Basic Differentiation Rules
These rules allow us to differentiate functions that are sums, differences, constant multiples, products, or quotients of simpler functions whose derivatives we know.
- Constant Rule: The derivative of a constant is zero.
$\frac{d}{dx}(c) = 0$
- Power Rule: The derivative of $x$ raised to any real power $n$.
$\frac{d}{dx}(x^n) = nx^{n-1}$
- Constant Multiple Rule:
$\frac{d}{dx}[c \cdot f(x)] = c \cdot f'(x)$
- Sum Rule:
$\frac{d}{dx}[f(x) + g(x)] = f'(x) + g'(x)$
- Difference Rule:
$\frac{d}{dx}[f(x) - g(x)] = f'(x) - g'(x)$
- Product Rule:
$\frac{d}{dx}[f(x) \cdot g(x)] = f(x)g'(x) + g(x)f'(x)$
- Quotient Rule: (Valid where $g(x) \neq 0$)

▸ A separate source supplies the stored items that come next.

/-- A word is determined by its blanking at pair `t` and its code at pair `t`. [folklore] -/
theorem eq_of_blank_eq_of_code_eq (t : ℕ) {v w : Fin (2 * J) → Bool}
    (hb : (fun k : Fin (2 * J) => if k.val / 2 = t then false else v k)
      = (fun k : Fin (2 * J) => if k.val / 2 = t then false else w k))
    (hc : ((if h : 2 * t < 2 * J then v ⟨2 * t, h⟩ else false),
            (if h : 2 * t + 1 < 2 * J then v ⟨2 * t + 1, h⟩ else false))
        = ((if h : 2 * t < 2 * J then w ⟨2 * t, h⟩ else false),
            (if h : 2 * t + 1 < 2 * J then w ⟨2 * t + 1, h⟩ else false))) :
    v = w := by
  funext k
  by_cases hk : k.val / 2 = t
  · -- `k` is one of the two bits of pair `t`
    have hk2 : k.val = 2 * t ∨ k.val = 2 * t + 1 := by omega
    rw [Prod.mk.injEq] at hc
    rcases hk2 with h | h
    · have hlt : 2 * t < 2 * J := by have := k.isLt; omega
      have e := hc.1
      rw [dif_pos hlt, dif_pos hlt] at e
      have hk' : k = ⟨2 * t, hlt⟩ := Fin.ext h
      rw [hk']; exact e
    · have hlt : 2 * t + 1 < 2 * J := by have := k.isLt; omega
      have e := hc.2
      rw [dif_pos hlt, dif_pos hlt] at e
      have hk' : k = ⟨2 * t + 1, hlt⟩ := Fin.ext h
      rw [hk']; exact e
  · have e := congrFun hb k
    simp only [if_neg hk] at e
    exact e

/-- **The weighted adaptive test lemma (supermartingale in counting form).**  See the module docstring; this is the
internal version for the first `t` pairs, on words blank above pair `t`. [folklore] -/
theorem sum_weight_le_of_blank (f : ℕ) (hf : f ≤ 4)
    (Φ : ℕ → (Fin (2 * J) → Bool) → Finset (Bool × Bool))
    (hΦ : ∀ j (v w : Fin (2 * J) → Bool), (∀ i : Fin (2 * J), i.val < 2 * j → v i = w i) → Φ j v = Φ j w) :
    ∀ t : ℕ, ∀ A : Finset (Fin (2 * J) → Bool),
      (∀ v ∈ A, ∀ i : Fin (2 * J), 2 * t ≤ i.val → v i = false) →
      (∀ v ∈ A, ∀ j < t, ((if h : 2 * j < 2 * J then v ⟨2 * j, h⟩ else false),
            (if h : 2 * j + 1 < 2 * J then v ⟨2 * j + 1, h⟩ else false)) ∉ Φ j v) →
      ∑ v ∈ A, 4 ^ ((range t).filter fun j => f ≤ (Φ j v).card).card
          * (4 - f) ^ (t - ((range t).filter fun j => f ≤ (Φ j v).card).card)
        ≤ (4 * (4 - f)) ^ t := by
  classical
  intro t
  induction t with
  | zero =>
    intro A hblank _
    -- `A ⊆ {the all-false word}`
    have hsub : A ⊆ {fun _ => false} := by
      intro v hv
      rw [mem_singleton]
      funext i
      exact hblank v hv i (by omega)
    calc ∑ v ∈ A, 4 ^ ((range 0).filter fun j => f ≤ (Φ j v).card).card
            * (4 - f) ^ (0 - ((range 0).filter fun j => f ≤ (Φ j v).card).card)
        = ∑ v ∈ A, 1 := by simp
      _ = A.card := by simp
      _ ≤ ({(fun _ => false : Fin (2 * J) → Bool)} : Finset _).card := card_le_card hsub
      _ = (4 * (4 - f)) ^ 0 := by simp
  | succ t ih =>
    intro A hblank havoid
    -- blank pair `t`
    set bl : (Fin (2 * J) → Bool) → (Fin (2 * J) → Bool) :=
      fun v k => if k.val / 2 = t then false else v k with hbl
    set B := A.image bl with hB
    -- the image is blank above `t` and avoids the pairs `< t`
    have hBblank : ∀ w ∈ B, ∀ i : Fin (2 * J), 2 * t ≤ i.val → w i = false := by
      intro w hw i hi
      rw [hB, mem_image] at hw
      obtain ⟨v, hv, rfl⟩ := hw
      simp only [hbl]
      by_cases h : i.val / 2 = t
      · rw [if_pos h]
      · rw [if_neg h]; exact hblank v hv i (by omega)
    have hpast : ∀ v : Fin (2 * J) → Bool, ∀ j ≤ t, Φ j (bl v) = Φ j v := by
      intro v j hj
      exact hΦ j _ _ fun i hi => blank_apply_of_lt t v i (by omega)
    have hcode_bl : ∀ v : Fin (2 * J) → Bool, ∀ j < t,
        ((if h : 2 * j < 2 * J then bl v ⟨2 * j, h⟩ else false),
          (if h : 2 * j + 1 < 2 * J then bl v ⟨2 * j + 1, h⟩ else false))
        = ((if h : 2 * j < 2 * J then v ⟨2 * j, h⟩ else false),
          (if h : 2 * j + 1 < 2 * J then v ⟨2 * j + 1, h⟩ else false)) := by
      intro v j hj
      congr 1
      · split_ifs with h
        · exact blank_apply_of_lt t v _ (by simp; omega)
        · rfl
      · split_ifs with h
        · exact blank_apply_of_lt t v _ (by simp; omega)
        · rfl
    have hBavoid : ∀ w ∈ B, ∀ j < t, ((if h : 2 * j < 2 * J then w ⟨2 * j, h⟩ else false),
        (if h : 2 * j + 1 < 2 * J then w ⟨2 * j + 1, h⟩ else false)) ∉ Φ j w := by
      intro w hw j hj
      rw [hB, mem_image] at hw
      obtain ⟨v, hv, rfl⟩ := hw
      rw [hcode_bl v j hj, hpast v j hj.le]
      exact havoid v hv j (by omega)
    have hIH := ih B hBblank hBavoid
    -- test counts: the first `t` tests of `v` are those of `bl v`; the `(t+1)`-st is past-determined
    have htests : ∀ v : Fin (2 * J) → Bool,
        ((range (t + 1)).filter fun j => f ≤ (Φ j v).card).card
          = ((range t).filter fun j => f ≤ (Φ j (bl v)).card).card + (if f ≤ (Φ t (bl v)).card then 1 else 0) := by
      intro v
      rw [Finset.range_add_one, filter_insert]
      have hnot : t ∉ (range t).filter fun j => f ≤ (Φ j v).card := by simp
      have heq : ((range t).filter fun j => f ≤ (Φ j v).card) = (range t).filter fun j => f ≤ (Φ j (bl v)).card := by
        refine filter_congr fun j hj => ?_
        rw [mem_range] at hj
        rw [hpast v j hj.le]
      rw [hpast v t le_rfl]
      split_ifs with h
      · rw [card_insert_of_notMem hnot, heq]
      · rw [heq]; rfl
    -- regroup the sum along the fibres of `bl`
    have hmaps : ∀ v ∈ A, bl v ∈ B := fun v hv => by rw [hB]; exact mem_image_of_mem _ hv
    rw [← sum_fiberwise_of_maps_to hmaps]
    -- bound each fibre by `4 (4 − f)` times the weight of its base point
    have hfibre : ∀ w ∈ B,
        ∑ v ∈ A.filter (fun v => bl v = w),
            4 ^ ((range (t + 1)).filter fun j => f ≤ (Φ j v).card).card
              * (4 - f) ^ (t + 1 - ((range (t + 1)).filter fun j => f ≤ (Φ j v).card).card)
          ≤ 4 * (4 - f) * (4 ^ ((range t).filter fun j => f ≤ (Φ j w).card).card
              * (4 - f) ^ (t - ((range t).filter fun j => f ≤ (Φ j w).card).card)) := by
      intro w hw
      -- all words of the fibre have the same weight
      have hconst : ∀ v ∈ A.filter (fun v => bl v = w),
          4 ^ ((range (t + 1)).filter fun j => f ≤ (Φ j v).card).card
              * (4 - f) ^ (t + 1 - ((range (t + 1)).filter fun j => f ≤ (Φ j v).card).card)
            = 4 ^ (((range t).filter fun j => f ≤ (Φ j w).card).card + (if f ≤ (Φ t w).card then 1 else 0))
              * (4 - f) ^ (t + 1 - (((range t).filter fun j => f ≤ (Φ j w).card).card
                + (if f ≤ (Φ t w).card then 1 else 0))) := by
        intro v hv
        rw [mem_filter] at hv
        rw [htests v, hv.2]
      rw [sum_congr rfl hconst, sum_const, smul_eq_mul]
      -- the fibre has at most `4 − #(Φ t w)` elements: the code at pair `t` is injective on it and avoids `Φ t w`
      have hcard : (A.filter fun v => bl v = w).card ≤ 4 - (Φ t w).card := by
        have hinj : Set.InjOn (fun v : Fin (2 * J) → Bool =>
            ((if h : 2 * t < 2 * J then v ⟨2 * t, h⟩ else false),
              (if h : 2 * t + 1 < 2 * J then v ⟨2 * t + 1, h⟩ else false)))
            (A.filter fun v => bl v = w : Set (Fin (2 * J) → Bool)) := by
          intro v hv v' hv' hvv'
          rw [mem_coe, mem_filter] at hv hv'
          exact eq_of_blank_eq_of_code_eq t (by show bl v = bl v'; rw [hv.2, hv'.2]) hvv'
        have hmaps' : ∀ v ∈ A.filter (fun v => bl v = w),
            ((if h : 2 * t < 2 * J then v ⟨2 * t, h⟩ else false),
              (if h : 2 * t + 1 < 2 * J then v ⟨2 * t + 1, h⟩ else false)) ∈ (univ : Finset (Bool × Bool)) \ Φ t w := by
          intro v hv
          rw [mem_filter] at hv
          rw [mem_sdiff]
          refine ⟨mem_univ _, ?_⟩
          rw [← hv.2, hpast v t le_rfl]
          exact havoid v hv.1 t (Nat.lt_succ_self t)
        have h1 := card_le_card_of_injOn _ hmaps' hinj
        have h2 : ((univ : Finset (Bool × Bool)) \ Φ t w).card = 4 - (Φ t w).card := by
          rw [card_sdiff_of_subset (subset_univ _)]; simp
        omega
      have htle : ((range t).filter fun j => f ≤ (Φ j w).card).card ≤ t := by
        calc ((range t).filter fun j => f ≤ (Φ j w).card).card ≤ (range t).card := card_filter_le _ _
          _ = t := card_range t
      set τ := ((range t).filter fun j => f ≤ (Φ j w).card).card with hτ
      by_cases htest : f ≤ (Φ t w).card
      · rw [if_pos htest]
        have hk : (A.filter fun v => bl v = w).card ≤ 4 - f := by omega
        have e : t + 1 - (τ + 1) = t - τ := by omega
        rw [e, pow_succ]
        calc (A.filter fun v => bl v = w).card * (4 ^ τ * 4 * (4 - f) ^ (t - τ))
            ≤ (4 - f) * (4 ^ τ * 4 * (4 - f) ^ (t - τ)) := Nat.mul_le_mul_right _ hk
          _ = 4 * (4 - f) * (4 ^ τ * (4 - f) ^ (t - τ)) := by ring
      · rw [if_neg htest, add_zero]
        have hk : (A.filter fun v => bl v = w).card ≤ 4 := by omega
        have e : t + 1 - τ = (t - τ) + 1 := by omega
        rw [e, pow_succ]
        calc (A.filter fun v => bl v = w).card * (4 ^ τ * ((4 - f) ^ (t - τ) * (4 - f)))
            ≤ 4 * (4 ^ τ * ((4 - f) ^ (t - τ) * (4 - f))) := Nat.mul_le_mul_right _ hk
          _ = 4 * (4 - f) * (4 ^ τ * (4 - f) ^ (t - τ)) := by ring
    calc ∑ w ∈ B, ∑ v ∈ A.filter (fun v => bl v = w),
            4 ^ ((range (t + 1)).filter fun j => f ≤ (Φ j v).card).card
              * (4 - f) ^ (t + 1 - ((range (t + 1)).filter fun j => f ≤ (Φ j v).card).card)
        ≤ ∑ w ∈ B, 4 * (4 - f) * (4 ^ ((range t).filter fun j => f ≤ (Φ j w).card).card
              * (4 - f) ^ (t - ((range t).filter fun j => f ≤ (Φ j w).card).card)) := sum_le_sum hfibre
      _ = 4 * (4 - f) * (∑ w ∈ B, 4 ^ ((range t).filter fun j => f ≤ (Φ j w).card).card
              * (4 - f) ^ (t - ((range t).filter fun j => f ≤ (Φ j w).card).card)) := by rw [mul_sum]
      _ ≤ 4 * (4 - f) * (4 * (4 - f)) ^ t := Nat.mul_le_mul_left _ hIH
      _ = (4 * (4 - f)) ^ (t + 1) := by ring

$\frac{d}{dx}\left[\frac{f(x)}{g(x)}\right] = \frac{g(x)f'(x) - f(x)g'(x)}{[g(x)]^2}$
Standard Derivatives of Elementary Functions
These are the derivatives of common functions that serve as building blocks for differentiating more complex expressions.

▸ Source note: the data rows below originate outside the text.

import Summits.ValiantsHypothesis.ValiantsHypothesis.Theorems.SymPencilPerFourCrossPairNoJoint
import Summits.ValiantsHypothesis.ValiantsHypothesis.Theorems.SymPencilPerFourIsotropicComplement

/-!
# Route `SymPencil` — no JOINT family of FIVE squares on a singular subspace containing the
# cross pair `E₁₀ + E₀₂`, `E₂₀ + E₀₁` (`--supports` stmt-ValiantsHypothesis-5674 `SdcSuperquadratic`; V-side brick for
# ROW `r = 11` of the size-`28` table (cell `(11,5,5)`); rung currency only)

The size-`27` brick `…CrossPairNoJoint.not_jointFamily_four_of_cross_pair` kills joint families of FOUR squares on
every `V` containing the cross pair `E₁₀ + E₀₂`, `E₂₀ + E₀₁`; its last step inverts the `4 × 4` matrix
`𝔅 = (β_k(U_i, y(t)))`.  At size `28` the kernel family has FIVE squares and `𝔅` is `4 × 5`.
**Theorem** (`not_jointFamily_five_of_cross_pair`): the same statement with `c : Fin 5 → K`,
`β : Fin 5 → …`.  PROOF = the four-square proof VERBATIM (same line `y(t)`, same `Q_t`, same test
vectors with Gram `½ J`, same radical vector `z(t)`) except the matrix step, which now uses that
`z(t)` is also `Q_t`-ISOTROPIC: the weighted vector `(β_k(z(t), y(t)))_k` is orthogonal to the
non-degenerate `4`-frame `(β_k(U_i, y(t)))_k` in five weighted squares and isotropic, hence killed by
the weights (`…IsotropicComplement.eq_zero_of_orth_rows_isotropic`).

Honest framing: a brick towards «no 5-dimensional singular `W` carries a joint family of FIVE
squares» (row `r = 11` of the size-`28` table, OPEN); nothing about the determinantal complexity of
`per_4` is claimed; stmt-5674 `SdcSuperquadratic` OPEN; `VP ≠ VNP` not moved.  No definitions, no
named facts. [folklore]
-/

noncomputable section

-- single-conjunct layout: Sub = Summit, duplicated namespace component intended
set_option linter.dupNamespace false

namespace Summit.ValiantsHypothesis.ValiantsHypothesis.Theorems.SymPencilPerFourCrossPairNoJointFive

open MvPolynomial Module Matrix
open Literature.Computability.AlgebraicComplexity
open Summit.ValiantsHypothesis.ValiantsHypothesis.Theorems.SymPencilBoxFourEquality
open Summit.ValiantsHypothesis.ValiantsHypothesis.Theorems.SymPencilPerFourCrossPairNoJoint
open Summit.ValiantsHypothesis.ValiantsHypothesis.Theorems.SymPencilPerFourIsotropicComplement

variable {K : Type*} [Field K]

/-- **No joint family of FIVE squares on a subspace containing `E₁₀ + E₀₂` and `E₂₀ + E₀₁`.**
See the module docstring. [folklore] -/
theorem not_jointFamily_five_of_cross_pair [CharZero K] (V : Submodule K (Fin 4 × Fin 4 → K))
    (h₀ : (fun p : Fin 4 × Fin 4 => if p = (1, 0) then (1 : K) else if p = (0, 2) then 1 else 0) ∈ V)
    (h₁ : (fun p : Fin 4 × Fin 4 => if p = (2, 0) then (1 : K) else if p = (0, 1) then 1 else 0) ∈ V)
    (c : Fin 5 → K) (β : Fin 5 → ((Fin 4 × Fin 4 → K) →ₗ[K] (Fin 4 × Fin 4 → K) →ₗ[K] K)) :
    ¬ (∀ u : Fin 4 × Fin 4 → K, ∀ y ∈ V, ∃ e₀ e₁ : K, ∀ s : K,
        eval (u + s • y) (perPoly (Fin 4) K) = e₀ + s * e₁ + s ^ 2 * ∑ k, c k * (β k u y) ^ 2) := by
  classical
  intro hj
  have hcases : ∀ i : Fin 4, i = 0 ∨ i = 1 ∨ i = 2 ∨ i = 3 := by decide
  -- the two generators and the line `y(t) = y₀ + t y₁`
  set y₀ : Fin 4 × Fin 4 → K :=
    fun p => if p = (1, 0) then (1 : K) else if p = (0, 2) then 1 else 0 with hy₀
  set y₁ : Fin 4 × Fin 4 → K :=
    fun p => if p = (2, 0) then (1 : K) else if p = (0, 1) then 1 else 0 with hy₁
  have hyV : ∀ t : K, y₀ + t • y₁ ∈ V := fun t => V.add_mem h₀ (V.smul_mem t h₁)
  -- Fin 4 literal facts
  obtain ⟨f01, f02, f03, f10, f12, f13, f20, f21, f23, f30, f31, f32⟩ :
      (((0 : Fin 4) = 1) = False) ∧ (((0 : Fin 4) = 2) = False) ∧ (((0 : Fin 4) = 3) = False) ∧
      (((1 : Fin 4) = 0) = False) ∧ (((1 : Fin 4) = 2) = False) ∧ (((1 : Fin 4) = 3) = False) ∧
      (((2 : Fin 4) = 0) = False) ∧ (((2 : Fin 4) = 1) = False) ∧ (((2 : Fin 4) = 3) = False) ∧
      (((3 : Fin 4) = 0) = False) ∧ (((3 : Fin 4) = 1) = False) ∧ (((3 : Fin 4) = 2) = False) := by
    refine ⟨?_, ?_, ?_, ?_, ?_, ?_, ?_, ?_, ?_, ?_, ?_, ?_⟩ <;> decide
  -- `succAbove` on `Fin 4` (rows / columns `0, 1, 2` only are needed)
  obtain ⟨e00, e01, e02, e10, e11, e12, e20, e21, e22⟩ :
      (0 : Fin 4).succAbove 0 = 1 ∧ (0 : Fin 4).succAbove 1 = 2 ∧ (0 : Fin 4).succAbove 2 = 3 ∧
      (1 : Fin 4).succAbove 0 = 0 ∧ (1 : Fin 4).succAbove 1 = 2 ∧ (1 : Fin 4).succAbove 2 = 3 ∧
      (2 : Fin 4).succAbove 0 = 0 ∧ (2 : Fin 4).succAbove 1 = 1 ∧ (2 : Fin 4).succAbove 2 = 3 := by
    decide
  -- (A) the `s²`-coefficient `Q t u` along the line (an opaque name with its defining equation)
  obtain ⟨Q, hQ⟩ : ∃ Q : K → (Fin 4 × Fin 4 → K) → K, ∀ t u, Q t u =
      u (3, 3) * (u (2, 1) + t * u (2, 2) + t * u (1, 1) + t ^ 2 * u (1, 2)) +
        (u (2, 3) + t * u (1, 3)) * (u (3, 1) + t * u (3, 2)) := ⟨_, fun _ _ => rfl⟩
  have hA : ∀ (t : K) (u : Fin 4 × Fin 4 → K) (s : K),
      eval (u + s • (y₀ + t • y₁)) (perPoly (Fin 4) K) =
        (Matrix.of fun i j => u (i, j)).permanent +
        s * (((Matrix.of fun i j => u (i, j)).submatrix (1 : Fin 4).succAbove
              (0 : Fin 4).succAbove).permanent +
            ((Matrix.of fun i j => u (i, j)).submatrix (0 : Fin 4).succAbove
              (2 : Fin 4).succAbove).permanent +
            t * ((Matrix.of fun i j => u (i, j)).submatrix (2 : Fin 4).succAbove
              (0 : Fin 4).succAbove).permanent +
            t * ((Matrix.of fun i j => u (i, j)).submatrix (0 : Fin 4).succAbove
              (1 : Fin 4).succAbove).permanent) +
        s ^ 2 * Q t u := by
    intro t u s
    rw [eval_perPoly, Matrix.permanent_fin_four_row, Matrix.permanent_fin_four_row, hQ]
    simp only [Matrix.permanent_fin_three_row, Matrix.of_apply, Matrix.submatrix_apply, Pi.add_apply,
      Pi.smul_apply, smul_eq_mul, hy₀, hy₁, Prod.mk.injEq, e00, e01, e02, e10, e11, e12, e20, e21,
      e22, f01, f02, f10, f12, f20, f21, f30, f31, f32, and_true, and_false, if_true, if_false]
    ring
  -- (B) coefficient extraction
  have hB : ∀ (t : K) (u : Fin 4 × Fin 4 → K),
      c 0 * (β 0 u (y₀ + t • y₁)) ^ 2 + c 1 * (β 1 u (y₀ + t • y₁)) ^ 2 +
        c 2 * (β 2 u (y₀ + t • y₁)) ^ 2 + c 3 * (β 3 u (y₀ + t • y₁)) ^ 2 +
        c 4 * (β 4 u (y₀ + t • y₁)) ^ 2 = Q t u := by
    intro t u
    obtain ⟨e₀, e₁, he⟩ := hj u _ (hyV t)
    have h := coeff_two_eq_of_forall₂ (fun s => (he s).symm.trans (hA t u s))
    simpa only [Fin.sum_univ_five] using h
  -- (C) polarisation
  have hC : ∀ (t : K) (u u' : Fin 4 × Fin 4 → K),
      c 0 * β 0 u (y₀ + t • y₁) * β 0 u' (y₀ + t • y₁) +
        c 1 * β 1 u (y₀ + t • y₁) * β 1 u' (y₀ + t • y₁) +
        c 2 * β 2 u (y₀ + t • y₁) * β 2 u' (y₀ + t • y₁) +
        c 3 * β 3 u (y₀ + t • y₁) * β 3 u' (y₀ + t • y₁) +
        c 4 * β 4 u (y₀ + t • y₁) * β 4 u' (y₀ + t • y₁) =
      2⁻¹ * (Q t (u + u') - Q t u - Q t u') := by
    intro t u u'
    have h := hB t (u + u')
    rw [map_add (β 0), map_add (β 1), map_add (β 2), map_add (β 3), map_add (β 4)] at h
    simp only [LinearMap.add_apply] at h
    have hu := hB t u
    have hu' := hB t u'
    linear_combination (2⁻¹ : K) * (h - hu - hu')
  -- the unit vectors, the four test vectors `U = (e₃₃, e₂₁, e₂₃, e₃₁)` and the Gram matrix `J`
  obtain ⟨E, hE⟩ : ∃ E : Fin 4 × Fin 4 → (Fin 4 × Fin 4 → K), ∀ P p, E P p = if p = P then 1 else 0 :=
    ⟨fun P p => if p = P then 1 else 0, fun _ _ => rfl⟩
  obtain ⟨U, hU0, hU1, hU2, hU3⟩ : ∃ U : Fin 4 → (Fin 4 × Fin 4 → K),
      U 0 = E (3, 3) ∧ U 1 = E (2, 1) ∧ U 2 = E (2, 3) ∧ U 3 = E (3, 1) :=
    ⟨![E (3, 3), E (2, 1), E (2, 3), E (3, 1)], rfl, rfl, rfl, rfl⟩
  obtain ⟨J, hJ⟩ : ∃ J : Matrix (Fin 4) (Fin 4) K, ∀ i j, J i j =
      if (i = 0 ∧ j = 1) ∨ (i = 1 ∧ j = 0) ∨ (i = 2 ∧ j = 3) ∨ (i = 3 ∧ j = 2) then 1 else 0 :=
    ⟨Matrix.of fun i j =>
      if (i = 0 ∧ j = 1) ∨ (i = 1 ∧ j = 0) ∨ (i = 2 ∧ j = 3) ∨ (i = 3 ∧ j = 2) then 1 else 0,
      fun _ _ => rfl⟩
  have hJJ : J * J = 1 := by
    ext i j
    rw [Matrix.mul_apply, Fin.sum_univ_four, Matrix.one_apply]
    rcases hcases i with rfl | rfl | rfl | rfl <;> rcases hcases j with rfl | rfl | rfl | rfl <;>
      · simp only [hJ, f01, f02, f03, f10, f12, f13, f20, f21, f23, f30, f31, f32,
          and_true, and_false, or_true, or_false, if_true, if_false]
        ring
  -- Gram values on the test vectors: `½ (Q(Uᵢ+Uⱼ) - Q Uᵢ - Q Uⱼ) = ½ Jᵢⱼ`
  have hQU : ∀ (t : K) (i j : Fin 4),
      2⁻¹ * (Q t (U i + U j) - Q t (U i) - Q t (U j)) = 2⁻¹ * J i j := by
    intro t i j
    rcases hcases i with rfl | rfl | rfl | rfl <;> rcases hcases j with rfl | rfl | rfl | rfl <;>
      · simp only [hU0, hU1, hU2, hU3, hJ, hQ, hE, Pi.add_apply, Prod.mk.injEq, f01, f02, f03, f10,
          f12, f13, f20, f21, f23, f30, f31, f32, and_true, and_false, or_true, or_false, if_true,
          if_false]
        ring
  -- the isotropic vector `z(t) = t² e₂₁ - e₁₂` is `Q_t`-orthogonal to the test vectors
  have hQz : ∀ (t : K) (i : Fin 4),
      2⁻¹ * (Q t (U i + (t ^ 2 • E (2, 1) - E (1, 2))) - Q t (U i) -
        Q t (t ^ 2 • E (2, 1) - E (1, 2))) = 0 := by
    intro t i
    rcases hcases i with rfl | rfl | rfl | rfl <;>
      · simp only [hU0, hU1, hU2, hU3, hQ, hE, Pi.add_apply, Pi.sub_apply, Pi.smul_apply,
          smul_eq_mul, Prod.mk.injEq, f12, f13, f21, f23, f31, f32, and_true, and_false, if_true,
          if_false]
        ring
  -- (D) at parameter `t`: the Gram matrix of the test vectors is `½ J` (invertible) and
  -- `z(t)` is `Q_t`-isotropic and `Q_t`-orthogonal to them, so `c_k β_k(z(t), y(t)) = 0` —
  -- FIVE squares: `…IsotropicComplement.eq_zero_of_orth_rows_isotropic` replaces invertibility
  have hQz0 : ∀ t : K, Q t (t ^ 2 • E (2, 1) - E (1, 2)) = 0 := by
    intro t
    rw [hQ]
    simp +decide [hE]
  have hD : ∀ (t : K) (k : Fin 5),
      c k * β k (t ^ 2 • E (2, 1) - E (1, 2)) (y₀ + t • y₁) = 0 := by
    intro t
    refine eq_zero_of_orth_rows_isotropic (ι := Fin 5) (by simp) c
      (fun i k => β k (U i) (y₀ + t • y₁)) ((2 : K) • J) ?_
      (fun k => β k (t ^ 2 • E (2, 1) - E (1, 2)) (y₀ + t • y₁)) ?_ ?_
    · have hGram : (Matrix.of fun i j : Fin 4 =>
          ∑ k, c k * β k (U i) (y₀ + t • y₁) * β k (U j) (y₀ + t • y₁)) = (2⁻¹ : K) • J := by
        ext i j
        rw [Matrix.of_apply, Fin.sum_univ_five, hC t (U i) (U j), Matrix.smul_apply, smul_eq_mul,
          hQU t i j]
      rw [hGram, Matrix.smul_mul, Matrix.mul_smul, smul_smul,
        inv_mul_cancel₀ (two_ne_zero : (2 : K) ≠ 0), one_smul, hJJ]
    · intro i
      rw [Fin.sum_univ_five, hC t (U i) _, hQz t i]
    · have h := hB t (t ^ 2 • E (2, 1) - E (1, 2))
      rw [hQz0 t] at h
      rw [Fin.sum_univ_five]
      linear_combination h
  -- (E) the cubic in `t`: its `t²` and `t³` coefficients vanish
  have hE2 : ∀ k : Fin 5, c k * β k (E (2, 1)) y₀ = 0 ∧ c k * β k (E (2, 1)) y₁ = 0 := by
    intro k
    refine coeff_cubic_eq_zero (A := -(c k * β k (E (1, 2)) y₀)) (B := -(c k * β k (E (1, 2)) y₁))
      fun t => ?_
    have h := hD t k
    simp only [map_sub, map_smul, map_add, LinearMap.sub_apply, LinearMap.smul_apply,
      smul_eq_mul] at h
    linear_combination h
  -- (F) contradiction at `t = 1`
  have hF := hC 1 (E (2, 1)) (E (3, 3))
  have hJ10 : J 1 0 = 1 := by
    simp only [hJ, f10, f12, f13, f01, false_and, and_true, true_or, false_or, or_true,
      if_true]
  have hval := hQU 1 1 0
  rw [hU1, hU0, hJ10, mul_one] at hval
  have hsplit : ∀ k : Fin 5, c k * β k (E (2, 1)) (y₀ + (1 : K) • y₁) = 0 := fun k => by
    rw [one_smul, map_add, mul_add, (hE2 k).1, (hE2 k).2, add_zero]
  have h2 : (2⁻¹ : K) = 0 := by
    rw [← hval, ← hF]
    linear_combination hsplit 0 * β 0 (E (3, 3)) (y₀ + (1 : K) • y₁) +
      hsplit 1 * β 1 (E (3, 3)) (y₀ + (1 : K) • y₁) +
      hsplit 2 * β 2 (E (3, 3)) (y₀ + (1 : K) • y₁) + hsplit 3 * β 3 (E (3, 3)) (y₀ + (1 : K) • y₁) +
      hsplit 4 * β 4 (E (3, 3)) (y₀ + (1 : K) • y₁)
  exact (inv_ne_zero (two_ne_zero : (2 : K) ≠ 0)) h2

end Summit.ValiantsHypothesis.ValiantsHypothesis.Theorems.SymPencilPerFourCrossPairNoJointFive

end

- Derivative of $x$: A specific case of the Power Rule with $n=1$.
$\frac{d}{dx}(x) = 1$
- Trigonometric Functions:
$\frac{d}{dx}(\sin x) = \cos x$
$\frac{d}{dx}(\cos x) = -\sin x$
$\frac{d}{dx}(\tan x) = \sec^2 x$
$\frac{d}{dx}(\cot x) = -\text{cosec}^2 x$
$\frac{d}{dx}(\sec x) = \sec x \tan x$
$\frac{d}{dx}(\text{cosec } x) = -\text{cosec } x \cot x$
- Exponential Functions: (For $a>0, a\neq 1$)
$\frac{d}{dx}(e^x) = e^x$
$\frac{d}{dx}(a^x) = a^x \ln a$
- Logarithmic Functions: (For $x>0$, $a>0, a\neq 1$)
$\frac{d}{dx}(\ln x) = \frac{1}{x}$
$\frac{d}{dx}(\log_a x) = \frac{1}{x \ln a}$
These rules and standard formulas are indispensable tools for solving differentiation problems and are applied extensively in all areas of calculus and its applications. More advanced techniques, such as the Chain Rule (for composite functions), implicit differentiation, and logarithmic differentiation, build upon these fundamental results.